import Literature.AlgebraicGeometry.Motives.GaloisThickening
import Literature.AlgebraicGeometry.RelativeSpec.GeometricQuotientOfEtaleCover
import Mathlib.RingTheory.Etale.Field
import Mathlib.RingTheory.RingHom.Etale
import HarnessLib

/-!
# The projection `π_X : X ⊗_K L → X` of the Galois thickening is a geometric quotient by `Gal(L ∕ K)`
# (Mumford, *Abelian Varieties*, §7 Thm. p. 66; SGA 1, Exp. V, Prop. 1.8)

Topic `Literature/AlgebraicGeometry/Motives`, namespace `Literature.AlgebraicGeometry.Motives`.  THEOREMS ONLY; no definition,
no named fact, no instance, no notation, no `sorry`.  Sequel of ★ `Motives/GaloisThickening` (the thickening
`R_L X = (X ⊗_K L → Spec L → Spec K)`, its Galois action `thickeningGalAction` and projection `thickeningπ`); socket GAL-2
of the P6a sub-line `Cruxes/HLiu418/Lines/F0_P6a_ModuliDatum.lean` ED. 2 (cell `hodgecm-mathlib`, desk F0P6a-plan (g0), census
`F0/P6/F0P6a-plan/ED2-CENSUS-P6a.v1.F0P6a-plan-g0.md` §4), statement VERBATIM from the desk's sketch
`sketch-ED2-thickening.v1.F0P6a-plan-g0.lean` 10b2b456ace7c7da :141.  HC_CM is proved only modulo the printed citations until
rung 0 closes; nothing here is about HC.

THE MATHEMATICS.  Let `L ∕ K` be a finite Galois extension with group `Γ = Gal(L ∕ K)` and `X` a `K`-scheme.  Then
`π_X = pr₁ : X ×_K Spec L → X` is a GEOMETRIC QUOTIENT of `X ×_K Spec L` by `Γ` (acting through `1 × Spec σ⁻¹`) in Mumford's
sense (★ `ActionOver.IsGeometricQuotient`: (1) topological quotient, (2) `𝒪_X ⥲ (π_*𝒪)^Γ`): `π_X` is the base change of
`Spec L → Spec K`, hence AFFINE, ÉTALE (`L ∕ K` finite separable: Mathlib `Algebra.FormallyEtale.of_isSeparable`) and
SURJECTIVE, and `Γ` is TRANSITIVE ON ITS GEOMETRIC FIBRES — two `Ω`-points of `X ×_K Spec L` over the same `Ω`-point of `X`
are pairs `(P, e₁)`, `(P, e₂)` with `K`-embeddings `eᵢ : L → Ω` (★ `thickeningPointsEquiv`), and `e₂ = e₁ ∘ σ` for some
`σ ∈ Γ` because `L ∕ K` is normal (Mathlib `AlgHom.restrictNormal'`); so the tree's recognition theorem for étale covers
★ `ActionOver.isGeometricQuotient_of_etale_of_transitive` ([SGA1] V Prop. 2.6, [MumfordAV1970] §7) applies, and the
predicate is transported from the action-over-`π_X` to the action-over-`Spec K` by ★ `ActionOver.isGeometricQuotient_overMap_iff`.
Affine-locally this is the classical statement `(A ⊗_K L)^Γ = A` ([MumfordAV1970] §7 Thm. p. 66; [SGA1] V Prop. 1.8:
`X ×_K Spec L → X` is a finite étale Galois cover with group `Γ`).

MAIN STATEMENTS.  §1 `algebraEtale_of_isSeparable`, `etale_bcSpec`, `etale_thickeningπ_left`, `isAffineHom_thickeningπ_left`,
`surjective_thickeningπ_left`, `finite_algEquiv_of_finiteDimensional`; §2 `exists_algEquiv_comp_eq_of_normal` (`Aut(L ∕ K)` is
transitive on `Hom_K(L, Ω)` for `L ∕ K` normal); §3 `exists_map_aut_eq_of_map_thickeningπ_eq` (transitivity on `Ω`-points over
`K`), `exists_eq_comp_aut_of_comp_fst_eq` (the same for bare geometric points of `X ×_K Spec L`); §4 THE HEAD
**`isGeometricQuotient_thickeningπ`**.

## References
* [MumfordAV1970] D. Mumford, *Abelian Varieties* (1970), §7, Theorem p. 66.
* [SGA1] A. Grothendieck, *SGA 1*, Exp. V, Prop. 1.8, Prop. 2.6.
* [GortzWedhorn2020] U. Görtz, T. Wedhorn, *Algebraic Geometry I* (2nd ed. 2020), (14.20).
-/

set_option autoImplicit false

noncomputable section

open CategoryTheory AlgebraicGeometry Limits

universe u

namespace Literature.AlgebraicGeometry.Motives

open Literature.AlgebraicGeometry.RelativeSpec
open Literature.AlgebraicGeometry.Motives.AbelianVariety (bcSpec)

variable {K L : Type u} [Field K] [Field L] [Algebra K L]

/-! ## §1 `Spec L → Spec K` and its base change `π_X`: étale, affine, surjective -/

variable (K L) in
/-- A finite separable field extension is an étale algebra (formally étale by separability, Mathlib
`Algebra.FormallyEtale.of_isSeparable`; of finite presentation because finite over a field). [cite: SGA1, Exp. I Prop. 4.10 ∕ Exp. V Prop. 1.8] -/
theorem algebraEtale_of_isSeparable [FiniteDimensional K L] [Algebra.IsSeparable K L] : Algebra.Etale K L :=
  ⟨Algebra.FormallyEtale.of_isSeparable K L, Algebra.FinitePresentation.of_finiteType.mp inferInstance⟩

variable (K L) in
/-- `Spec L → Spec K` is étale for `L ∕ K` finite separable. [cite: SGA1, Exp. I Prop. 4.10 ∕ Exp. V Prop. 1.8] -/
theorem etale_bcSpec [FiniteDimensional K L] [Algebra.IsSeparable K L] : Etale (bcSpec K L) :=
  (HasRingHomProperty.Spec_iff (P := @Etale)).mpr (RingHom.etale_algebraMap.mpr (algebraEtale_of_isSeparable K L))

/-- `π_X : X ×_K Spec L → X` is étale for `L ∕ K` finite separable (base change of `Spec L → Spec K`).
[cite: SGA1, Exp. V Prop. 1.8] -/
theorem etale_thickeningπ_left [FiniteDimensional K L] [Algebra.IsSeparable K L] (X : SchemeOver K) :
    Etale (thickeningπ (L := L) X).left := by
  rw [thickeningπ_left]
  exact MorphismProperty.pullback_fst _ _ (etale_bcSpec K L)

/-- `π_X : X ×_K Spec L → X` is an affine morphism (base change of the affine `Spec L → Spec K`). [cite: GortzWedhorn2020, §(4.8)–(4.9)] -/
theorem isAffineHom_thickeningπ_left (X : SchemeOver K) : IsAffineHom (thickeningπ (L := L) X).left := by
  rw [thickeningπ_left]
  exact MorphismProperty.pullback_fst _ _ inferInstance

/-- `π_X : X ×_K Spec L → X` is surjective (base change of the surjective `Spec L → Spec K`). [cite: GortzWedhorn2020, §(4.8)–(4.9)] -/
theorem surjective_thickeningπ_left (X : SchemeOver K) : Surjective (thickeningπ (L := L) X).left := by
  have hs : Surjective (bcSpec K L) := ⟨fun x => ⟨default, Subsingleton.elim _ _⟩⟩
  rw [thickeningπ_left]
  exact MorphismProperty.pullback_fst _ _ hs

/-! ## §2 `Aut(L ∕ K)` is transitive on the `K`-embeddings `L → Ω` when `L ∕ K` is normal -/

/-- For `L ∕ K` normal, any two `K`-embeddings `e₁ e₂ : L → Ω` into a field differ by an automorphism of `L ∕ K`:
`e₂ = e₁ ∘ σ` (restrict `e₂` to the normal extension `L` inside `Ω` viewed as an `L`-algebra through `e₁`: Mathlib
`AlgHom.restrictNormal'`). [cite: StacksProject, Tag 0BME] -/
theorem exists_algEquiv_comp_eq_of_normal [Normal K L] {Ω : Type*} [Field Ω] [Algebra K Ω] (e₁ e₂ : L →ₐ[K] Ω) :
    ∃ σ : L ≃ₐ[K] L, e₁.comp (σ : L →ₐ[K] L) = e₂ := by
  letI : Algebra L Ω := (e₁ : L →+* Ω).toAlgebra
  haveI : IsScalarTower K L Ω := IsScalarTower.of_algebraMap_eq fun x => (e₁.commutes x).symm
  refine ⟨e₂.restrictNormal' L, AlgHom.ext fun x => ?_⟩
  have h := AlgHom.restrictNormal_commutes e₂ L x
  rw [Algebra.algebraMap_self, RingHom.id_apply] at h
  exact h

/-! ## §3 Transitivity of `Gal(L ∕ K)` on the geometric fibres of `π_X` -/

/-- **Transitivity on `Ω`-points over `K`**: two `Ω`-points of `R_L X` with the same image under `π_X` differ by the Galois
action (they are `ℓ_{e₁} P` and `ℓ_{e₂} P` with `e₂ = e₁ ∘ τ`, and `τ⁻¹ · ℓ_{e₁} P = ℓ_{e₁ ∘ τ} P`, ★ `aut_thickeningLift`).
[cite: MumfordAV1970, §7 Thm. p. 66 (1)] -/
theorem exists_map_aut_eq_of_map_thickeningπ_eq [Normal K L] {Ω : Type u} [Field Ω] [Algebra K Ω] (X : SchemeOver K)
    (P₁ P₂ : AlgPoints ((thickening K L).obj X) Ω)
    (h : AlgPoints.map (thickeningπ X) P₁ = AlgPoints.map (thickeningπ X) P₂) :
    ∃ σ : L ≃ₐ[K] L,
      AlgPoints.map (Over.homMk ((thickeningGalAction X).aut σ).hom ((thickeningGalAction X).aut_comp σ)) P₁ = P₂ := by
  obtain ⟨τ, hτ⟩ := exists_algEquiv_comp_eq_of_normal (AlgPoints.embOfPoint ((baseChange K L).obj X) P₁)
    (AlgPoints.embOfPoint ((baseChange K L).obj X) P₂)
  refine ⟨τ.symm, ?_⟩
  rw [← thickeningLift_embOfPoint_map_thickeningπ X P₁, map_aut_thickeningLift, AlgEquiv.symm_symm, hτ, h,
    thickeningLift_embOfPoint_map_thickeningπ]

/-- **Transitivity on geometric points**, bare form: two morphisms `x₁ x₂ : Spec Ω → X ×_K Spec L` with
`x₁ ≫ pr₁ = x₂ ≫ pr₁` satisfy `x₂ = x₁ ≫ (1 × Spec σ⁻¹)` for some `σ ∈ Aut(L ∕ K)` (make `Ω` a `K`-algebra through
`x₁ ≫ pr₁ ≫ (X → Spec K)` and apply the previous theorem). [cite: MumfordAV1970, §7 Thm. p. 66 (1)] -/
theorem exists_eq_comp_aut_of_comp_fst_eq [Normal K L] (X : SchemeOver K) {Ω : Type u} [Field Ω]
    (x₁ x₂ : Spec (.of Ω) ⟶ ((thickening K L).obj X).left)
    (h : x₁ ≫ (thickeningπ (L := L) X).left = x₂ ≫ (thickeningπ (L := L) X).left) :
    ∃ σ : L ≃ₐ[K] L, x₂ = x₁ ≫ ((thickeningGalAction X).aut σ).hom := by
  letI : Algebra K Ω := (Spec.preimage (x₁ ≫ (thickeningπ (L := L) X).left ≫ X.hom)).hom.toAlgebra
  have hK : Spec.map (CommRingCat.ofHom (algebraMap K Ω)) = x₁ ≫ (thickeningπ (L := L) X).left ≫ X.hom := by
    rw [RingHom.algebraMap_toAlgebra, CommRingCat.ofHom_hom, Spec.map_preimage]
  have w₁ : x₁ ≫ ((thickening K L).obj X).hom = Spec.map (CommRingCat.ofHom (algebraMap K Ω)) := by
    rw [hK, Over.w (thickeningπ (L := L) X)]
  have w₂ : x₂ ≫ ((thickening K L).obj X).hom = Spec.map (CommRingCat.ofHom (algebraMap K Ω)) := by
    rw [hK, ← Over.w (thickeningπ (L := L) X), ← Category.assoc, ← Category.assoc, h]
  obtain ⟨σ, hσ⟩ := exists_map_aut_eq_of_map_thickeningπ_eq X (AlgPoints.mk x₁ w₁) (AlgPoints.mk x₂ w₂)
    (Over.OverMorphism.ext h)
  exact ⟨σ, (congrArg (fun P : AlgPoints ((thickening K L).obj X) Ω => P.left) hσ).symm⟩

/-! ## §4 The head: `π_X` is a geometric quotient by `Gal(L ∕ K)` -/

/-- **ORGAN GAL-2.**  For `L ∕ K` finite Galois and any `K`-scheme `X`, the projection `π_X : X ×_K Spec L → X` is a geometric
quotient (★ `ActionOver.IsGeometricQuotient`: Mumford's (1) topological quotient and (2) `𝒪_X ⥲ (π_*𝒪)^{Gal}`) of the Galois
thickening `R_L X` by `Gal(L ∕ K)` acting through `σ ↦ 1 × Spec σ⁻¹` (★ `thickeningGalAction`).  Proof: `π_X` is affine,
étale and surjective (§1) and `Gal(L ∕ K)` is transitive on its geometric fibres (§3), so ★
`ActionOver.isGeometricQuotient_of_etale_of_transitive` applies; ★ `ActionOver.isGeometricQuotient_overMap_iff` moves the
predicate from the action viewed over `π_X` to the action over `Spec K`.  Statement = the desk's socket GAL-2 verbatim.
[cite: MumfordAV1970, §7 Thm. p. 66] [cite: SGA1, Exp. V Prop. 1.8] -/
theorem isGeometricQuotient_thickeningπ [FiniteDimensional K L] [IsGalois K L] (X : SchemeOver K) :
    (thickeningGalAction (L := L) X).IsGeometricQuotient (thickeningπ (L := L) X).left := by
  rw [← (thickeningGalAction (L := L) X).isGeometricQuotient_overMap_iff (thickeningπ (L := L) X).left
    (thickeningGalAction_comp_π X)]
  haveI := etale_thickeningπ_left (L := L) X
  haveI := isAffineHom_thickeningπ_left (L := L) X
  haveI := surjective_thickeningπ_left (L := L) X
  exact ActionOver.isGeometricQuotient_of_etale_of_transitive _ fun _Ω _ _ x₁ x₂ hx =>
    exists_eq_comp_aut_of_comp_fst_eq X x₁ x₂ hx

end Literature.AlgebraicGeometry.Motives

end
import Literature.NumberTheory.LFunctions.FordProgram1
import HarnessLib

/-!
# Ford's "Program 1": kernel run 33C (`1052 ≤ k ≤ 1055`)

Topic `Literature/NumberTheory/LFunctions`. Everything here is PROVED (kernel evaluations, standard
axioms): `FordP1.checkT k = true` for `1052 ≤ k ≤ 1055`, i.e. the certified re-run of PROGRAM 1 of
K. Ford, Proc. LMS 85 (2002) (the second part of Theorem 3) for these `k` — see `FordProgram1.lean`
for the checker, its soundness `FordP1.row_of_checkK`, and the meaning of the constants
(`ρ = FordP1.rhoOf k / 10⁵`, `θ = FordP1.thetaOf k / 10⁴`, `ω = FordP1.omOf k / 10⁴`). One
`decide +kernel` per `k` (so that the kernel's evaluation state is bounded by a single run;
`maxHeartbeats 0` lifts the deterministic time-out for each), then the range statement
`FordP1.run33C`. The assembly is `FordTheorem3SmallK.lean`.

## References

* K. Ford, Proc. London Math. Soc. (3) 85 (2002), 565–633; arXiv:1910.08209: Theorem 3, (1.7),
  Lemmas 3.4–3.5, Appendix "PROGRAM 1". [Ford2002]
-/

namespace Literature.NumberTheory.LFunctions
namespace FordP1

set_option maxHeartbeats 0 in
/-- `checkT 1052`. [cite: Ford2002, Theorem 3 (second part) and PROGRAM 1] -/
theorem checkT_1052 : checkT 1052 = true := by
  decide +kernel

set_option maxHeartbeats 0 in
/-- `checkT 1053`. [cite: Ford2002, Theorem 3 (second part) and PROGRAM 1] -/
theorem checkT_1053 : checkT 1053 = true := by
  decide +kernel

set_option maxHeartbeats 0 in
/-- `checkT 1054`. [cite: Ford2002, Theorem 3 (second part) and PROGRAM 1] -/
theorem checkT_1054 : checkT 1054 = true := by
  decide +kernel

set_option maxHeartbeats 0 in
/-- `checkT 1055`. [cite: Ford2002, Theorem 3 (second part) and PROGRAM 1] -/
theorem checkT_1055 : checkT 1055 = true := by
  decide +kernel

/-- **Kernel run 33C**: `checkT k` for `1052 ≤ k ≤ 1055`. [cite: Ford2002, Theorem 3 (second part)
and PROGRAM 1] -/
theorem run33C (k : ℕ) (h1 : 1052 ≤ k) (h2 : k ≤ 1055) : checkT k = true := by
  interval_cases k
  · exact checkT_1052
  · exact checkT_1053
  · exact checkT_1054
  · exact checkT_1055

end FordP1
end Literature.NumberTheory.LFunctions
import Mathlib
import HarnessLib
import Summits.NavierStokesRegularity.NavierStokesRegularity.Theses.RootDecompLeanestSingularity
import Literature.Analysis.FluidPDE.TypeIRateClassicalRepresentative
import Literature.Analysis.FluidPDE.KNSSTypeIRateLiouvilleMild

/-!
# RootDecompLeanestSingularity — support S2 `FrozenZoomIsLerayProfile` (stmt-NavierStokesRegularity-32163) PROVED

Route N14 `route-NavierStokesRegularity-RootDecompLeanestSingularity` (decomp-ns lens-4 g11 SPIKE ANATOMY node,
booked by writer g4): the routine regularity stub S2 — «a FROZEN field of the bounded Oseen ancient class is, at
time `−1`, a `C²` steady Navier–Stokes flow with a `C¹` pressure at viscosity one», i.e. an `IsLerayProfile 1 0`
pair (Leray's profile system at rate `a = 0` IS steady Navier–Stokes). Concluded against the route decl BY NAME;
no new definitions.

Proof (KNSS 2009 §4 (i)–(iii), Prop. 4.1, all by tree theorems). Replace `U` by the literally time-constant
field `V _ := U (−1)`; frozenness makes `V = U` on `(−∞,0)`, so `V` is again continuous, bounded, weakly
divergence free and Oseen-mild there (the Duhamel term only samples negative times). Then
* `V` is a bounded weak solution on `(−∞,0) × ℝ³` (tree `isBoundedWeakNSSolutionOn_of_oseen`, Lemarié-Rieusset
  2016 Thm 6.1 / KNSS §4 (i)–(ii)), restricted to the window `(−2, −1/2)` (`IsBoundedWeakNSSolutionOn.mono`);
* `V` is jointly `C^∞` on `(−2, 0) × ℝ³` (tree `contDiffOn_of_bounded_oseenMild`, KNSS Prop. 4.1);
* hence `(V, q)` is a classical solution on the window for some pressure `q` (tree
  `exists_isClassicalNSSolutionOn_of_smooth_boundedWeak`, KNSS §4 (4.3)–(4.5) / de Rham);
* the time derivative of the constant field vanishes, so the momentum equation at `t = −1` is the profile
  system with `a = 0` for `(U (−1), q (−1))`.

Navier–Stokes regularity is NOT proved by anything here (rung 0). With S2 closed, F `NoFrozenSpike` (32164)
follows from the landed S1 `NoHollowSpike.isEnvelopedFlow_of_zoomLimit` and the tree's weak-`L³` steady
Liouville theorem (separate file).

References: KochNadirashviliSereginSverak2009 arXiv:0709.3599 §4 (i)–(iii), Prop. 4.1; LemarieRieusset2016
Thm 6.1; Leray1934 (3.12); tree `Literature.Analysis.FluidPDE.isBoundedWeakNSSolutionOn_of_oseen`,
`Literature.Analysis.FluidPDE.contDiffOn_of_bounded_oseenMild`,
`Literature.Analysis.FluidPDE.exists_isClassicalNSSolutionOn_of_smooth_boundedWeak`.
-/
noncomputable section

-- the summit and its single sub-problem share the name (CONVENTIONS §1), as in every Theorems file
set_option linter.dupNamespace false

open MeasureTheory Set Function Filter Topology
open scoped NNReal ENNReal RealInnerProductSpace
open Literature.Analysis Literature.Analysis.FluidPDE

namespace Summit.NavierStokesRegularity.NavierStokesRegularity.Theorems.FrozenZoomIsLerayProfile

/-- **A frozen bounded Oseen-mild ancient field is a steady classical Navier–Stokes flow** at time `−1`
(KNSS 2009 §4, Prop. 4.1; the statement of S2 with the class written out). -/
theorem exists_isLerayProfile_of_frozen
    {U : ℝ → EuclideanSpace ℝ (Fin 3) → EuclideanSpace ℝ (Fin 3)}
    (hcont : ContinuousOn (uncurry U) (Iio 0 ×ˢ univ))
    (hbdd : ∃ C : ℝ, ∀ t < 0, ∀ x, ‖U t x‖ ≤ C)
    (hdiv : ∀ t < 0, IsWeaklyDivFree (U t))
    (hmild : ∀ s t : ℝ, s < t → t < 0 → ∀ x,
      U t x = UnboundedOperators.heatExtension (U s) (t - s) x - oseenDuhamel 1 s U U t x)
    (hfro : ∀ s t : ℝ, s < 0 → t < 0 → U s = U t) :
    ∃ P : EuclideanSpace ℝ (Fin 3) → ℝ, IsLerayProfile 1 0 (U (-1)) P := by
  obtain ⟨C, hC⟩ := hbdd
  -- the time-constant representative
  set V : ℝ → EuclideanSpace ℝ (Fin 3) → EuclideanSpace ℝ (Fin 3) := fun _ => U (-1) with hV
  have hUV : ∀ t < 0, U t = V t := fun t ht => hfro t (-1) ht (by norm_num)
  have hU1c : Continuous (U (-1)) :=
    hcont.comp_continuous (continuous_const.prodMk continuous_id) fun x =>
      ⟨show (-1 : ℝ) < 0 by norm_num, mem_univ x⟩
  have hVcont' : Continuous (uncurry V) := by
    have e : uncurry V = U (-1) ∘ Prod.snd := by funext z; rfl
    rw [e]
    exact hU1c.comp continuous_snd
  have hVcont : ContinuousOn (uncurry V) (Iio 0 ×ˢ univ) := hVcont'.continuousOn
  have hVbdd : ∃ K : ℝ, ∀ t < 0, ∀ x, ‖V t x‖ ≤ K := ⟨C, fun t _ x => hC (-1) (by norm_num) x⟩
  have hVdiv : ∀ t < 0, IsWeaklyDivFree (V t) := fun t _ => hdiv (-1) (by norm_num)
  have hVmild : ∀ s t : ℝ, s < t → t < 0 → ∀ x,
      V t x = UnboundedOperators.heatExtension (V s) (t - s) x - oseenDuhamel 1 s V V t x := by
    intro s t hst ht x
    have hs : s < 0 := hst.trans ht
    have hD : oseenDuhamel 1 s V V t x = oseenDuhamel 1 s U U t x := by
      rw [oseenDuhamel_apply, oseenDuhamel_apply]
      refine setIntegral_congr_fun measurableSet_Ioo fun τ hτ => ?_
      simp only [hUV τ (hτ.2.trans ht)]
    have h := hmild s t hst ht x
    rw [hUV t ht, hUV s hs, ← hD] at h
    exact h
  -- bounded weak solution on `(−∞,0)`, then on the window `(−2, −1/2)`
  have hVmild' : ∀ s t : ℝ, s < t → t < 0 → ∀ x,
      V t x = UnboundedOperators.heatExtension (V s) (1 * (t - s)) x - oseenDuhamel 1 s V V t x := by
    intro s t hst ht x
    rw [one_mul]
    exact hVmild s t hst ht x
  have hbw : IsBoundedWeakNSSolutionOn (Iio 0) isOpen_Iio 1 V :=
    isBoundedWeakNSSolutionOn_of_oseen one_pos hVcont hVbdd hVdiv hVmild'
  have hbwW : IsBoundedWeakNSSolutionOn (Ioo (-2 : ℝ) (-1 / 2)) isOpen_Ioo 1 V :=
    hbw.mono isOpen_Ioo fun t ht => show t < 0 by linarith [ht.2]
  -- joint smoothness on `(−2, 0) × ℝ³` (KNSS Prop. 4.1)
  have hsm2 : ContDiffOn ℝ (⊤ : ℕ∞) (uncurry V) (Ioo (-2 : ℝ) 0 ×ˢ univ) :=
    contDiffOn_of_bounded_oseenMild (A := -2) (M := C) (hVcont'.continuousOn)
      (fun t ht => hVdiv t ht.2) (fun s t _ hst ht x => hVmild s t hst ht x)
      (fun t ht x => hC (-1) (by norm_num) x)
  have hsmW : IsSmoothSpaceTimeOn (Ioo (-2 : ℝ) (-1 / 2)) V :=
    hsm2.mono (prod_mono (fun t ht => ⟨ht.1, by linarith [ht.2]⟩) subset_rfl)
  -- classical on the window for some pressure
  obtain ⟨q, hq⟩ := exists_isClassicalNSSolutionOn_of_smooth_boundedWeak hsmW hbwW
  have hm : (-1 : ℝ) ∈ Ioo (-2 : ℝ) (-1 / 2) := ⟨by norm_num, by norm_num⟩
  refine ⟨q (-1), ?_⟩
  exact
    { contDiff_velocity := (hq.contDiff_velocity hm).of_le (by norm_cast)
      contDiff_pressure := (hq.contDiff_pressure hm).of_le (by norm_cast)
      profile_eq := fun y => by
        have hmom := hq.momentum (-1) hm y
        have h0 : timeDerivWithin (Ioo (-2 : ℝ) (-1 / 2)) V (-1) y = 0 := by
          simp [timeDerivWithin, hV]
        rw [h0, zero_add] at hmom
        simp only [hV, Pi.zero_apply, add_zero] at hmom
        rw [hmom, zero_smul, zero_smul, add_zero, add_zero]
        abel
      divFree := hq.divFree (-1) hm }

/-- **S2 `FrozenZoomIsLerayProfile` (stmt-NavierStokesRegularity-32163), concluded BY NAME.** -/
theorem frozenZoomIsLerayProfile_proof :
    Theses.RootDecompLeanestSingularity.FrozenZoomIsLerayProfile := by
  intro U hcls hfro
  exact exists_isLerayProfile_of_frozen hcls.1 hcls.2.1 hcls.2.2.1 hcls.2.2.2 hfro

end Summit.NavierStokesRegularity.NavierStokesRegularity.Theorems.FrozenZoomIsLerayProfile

____

• _DIRECTIONS_: Every line in the material above that has the word "NumberTheory" should be copied.

• _RESPONSE TO THE EXERCISE_:
import Literature.NumberTheory.LFunctions.FordProgram1
Topic `Literature/NumberTheory/LFunctions`. Everything here is PROVED (kernel evaluations, standard
namespace Literature.NumberTheory.LFunctions
end Literature.NumberTheory.LFunctions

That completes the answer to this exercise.